## WHAT IS BEING ASKED
Scan the data below and copy each line where "from" occurs.

Stored items
import Summits.RiemannHypothesis.RiemannHypothesis.Theorems.HandoffDodgerSmallCost
import HarnessLib

/-!
# HANDOFF — SECOND SLAB (4): the cost/gain comparison at `y = 68`, `κ ≥ 1/5` on `25000 ≤ q < 30000` (rh-explicit, D-0040 WEIL column prover seat handoff-prove-2 gen13, ATTEMPT-23)

RH-FREE. HONEST FRAMING: nothing here bears on the truth of RH; part (4) of the discharge of the hypotheses of
`HandoffDodgerExplicit.dodger_witness_explicit` on the second slab `25000 ≤ q < 30000` (`5.06 ≤ b ≤ 5.16`, `426000 ≤ T′`,
`T′³/56.7 ≤ cI`, `k′ ≤ 0.3184·b·T′`, `pU ≤ 1.643·T′³`): with CRUDE but provable constants,
* cost prefactor `≤ 16·e^b`; first cost term `≤ 1/(T√T)`; second `≤ 5220(b+1.84)/(T√T)`; total `≤ 2380(b+1.84)e^{−2b}`;
* gain `≥ (7/2500)·Φ₀²·e^{−4b}` for any `0 ≤ Φ₀ ≤ Φ` (at `y = 68`, `κ ≥ 1/5`, `600r ≤ δL`, `Q ≤ 1.011e^b`, `b ≤ 5.16`);
* hence `cost < gain` as soon as `850000·(b+1.84)·e^{2b} < Φ₀²` (part (5): `Φ₀ = Σ_{n≤9} 650.25ⁿ/(n!(2n)!) ≥ 9·10⁵`).

References: this track (ATTEMPT-16 §4–§6, ATTEMPT-19 §7, ATTEMPT-21 §5, ATTEMPT-23 §5).
-/

set_option linter.dupNamespace false

noncomputable section

open Real

namespace Summit.RiemannHypothesis.RiemannHypothesis.Theorems.Handoff
import Summits.HodgeConjecture.HodgeConjecture.Theorems.F0P3LettersXiLocalPacketUnitary   -- ★ (F0P3-p01 (g8)): `XiLocalPacketUnitary`, `hFinU_of_xiLocalPacketUnitary` (+ ★ `F0P3XiSideOfRecord`: `xiSideOfRecord`; ★ `xiEvpOfRecord`, `ramOfRecord₂`, `xiPacketFamilyOfRecord`, row #21 `xiUnram_xiEvpOfRecord`)
import HarnessLib

/-!
# Crux `H413`, ROAD «K9-∞» — THE ENDOSCOPIC ANCHOR: `OverrideWitness.anchorG ∕ anchorH` AT THE ENDOSCOPIC PACKETS `Π(ξ)`, `ρ(ξ) = ξ`, from the ξ-side of record

Cell `hodgecm-mathlib`, F0∕P3a, crux H413 (`stmt-HodgeConjecture-24833`); F0P3a-p01 (g11) on LEAD F0P3a-plan (g8) WORD T7-9 (Q2 «=») after the census
`F0/P3a/F0P3a-p01/g11/CENSUS-K9-0a-b-EndoscopicData.F0P3a-p01g11.md` (K9-0a(b): the endoscopic DATA of record are already ★ — `xiEvpOfRecord`, `ramOfRecord₂` — so no
definition is filed; this is the one honest ξ-indexed THEOREM next to them).  PROOF lane: theorems only; no `def`, no instance, no notation, no named fact, no `sorry`;
`--supports stmt-HodgeConjecture-24833`.  Count-neutral.

THE FIELD IT PAYS.  The rung-0 closer's `OverrideWitness` (`Cruxes/H413/Lines/F0_U3LettersRung1.lean` §B) carries, inside the ONE ∃ of `stub_K9`, the PACKET ANCHORS
`anchorG : ∀ Q v, v ∉ S₀ → v ∉ ramG Q → ∃ π : IrrClass (G′_v), π.IsAdmissible ∧ π.IsUnitarizable ∧ π.IsSphericalWith K_v (νG v) (evpG Q v)` (and `anchorH` likewise):
off the level and the packet's ramification, the packet e.v.p. IS the eigencharacter of an admissible UNITARIZABLE `K_v`-spherical class [Rogawski1990 §13.7 p. 210;
§12.2 (2) pp. 173–174; §13.1 p. 199].  For the ENDOSCOPIC packets `Q = Π(ξ)`, `ρ = ξ` — the only packets the ξ-side of record names — this is a THEOREM of the tree:
* `anchorXi_of_xiLocalPacketUnitary` (§1): off `ram₀ ξ := ramOfRecord₂ … ξ (hexc ξ)` and for a Haar family `μv`, the member `πⁿ(ξ_v)` of the packet of record
  (★ `xiPacketFamilyOfRecord … ξ v`) is admissible, `K_v`-spherical WITH the ξ-side e.v.p. of record `tXi₀ ξ v := xiEvpOfRecord … μv ξ v` (★ row #21
  `xiUnram_xiEvpOfRecord`) and UNITARIZABLE (★ `hFinU_of_xiLocalPacketUnitary`, from the letter «XiLocalPacketUnitary», a HYPOTHESIS `hXU` here — on the registry it is the
  closed stub `stub_XLPU`, itself modulo the theta letter); the same read through the bundle `ξd₀ := xiSideOfRecord …` (`anchorXi_xiSideOfRecord`);
* `anchorG_at_PiXi` ∕ `anchorH_at_ρXi` (§2): the PACKET-TYPE-PARAMETRIC corollary — for ANY packet types `PG PH` and ANY (J2) data `evpG evpH ramG ramH PiXi ρXi` whose
  endoscopic values agree with the ξ-side of record off the packet's ramification (`hE : v ∉ ramG (PiXi ξ) → evpG (PiXi ξ) v = ξd₀.tXi ξ v`, `hR : ξd₀.ram ξ ⊆ ramG (PiXi ξ)`;
  resp. `H`), the text of `OverrideWitness.anchorG` (resp. `anchorH`) holds AT `Q = PiXi ξ` (resp. `ρ = ρXi ξ`) token for token (the level guard `v ∉ S₀` is not even needed).
HONEST VALUE: this pays the anchors on the endoscopic image of `PiXi ∕ ρXi` only; at the STABLE packets (`Q ∉ range PiXi`) the anchors remain print [§13.7 p. 210: the
members of a global packet are unitary and almost everywhere unramified] inside the full-spectrum letter «K9-STF» (F0P3-plan desk 2026-08-31T23:53:32Z (ii)).

References: [Rogawski1990] §12.2 (1)–(2) pp. 173–174, §13.1 p. 199, §13.7 p. 210, §14.6 Thm. 14.6.1 p. 241; [CartierCorvallis1979] §IV.1 Cor. 4.1–4.2; [Langlands1980] p. 209.
HC_CM is proved only modulo the printed citations until rung 0 closes.
-/

set_option autoImplicit false
set_option linter.dupNamespace false

noncomputable section

open NumberField IsDedekindDomain MeasureTheory
open Literature.NumberTheory.Rogawski1990 Literature.NumberTheory.GaloisRepresentations
open Literature.NumberTheory.Automorphic Literature.NumberTheory.Automorphic.UnitaryGroup
open scoped Matrix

## RESPONSE TO THIS EXERCISE
# Crux `H413`, ROAD «K9-∞» — THE ENDOSCOPIC ANCHOR: `OverrideWitness.anchorG ∕ anchorH` AT THE ENDOSCOPIC PACKETS `Π(ξ)`, `ρ(ξ) = ξ`, from the ξ-side of record
  `xiUnram_xiEvpOfRecord`) and UNITARIZABLE (★ `hFinU_of_xiLocalPacketUnitary`, from the letter «XiLocalPacketUnitary», a HYPOTHESIS `hXU` here — on the registry it is the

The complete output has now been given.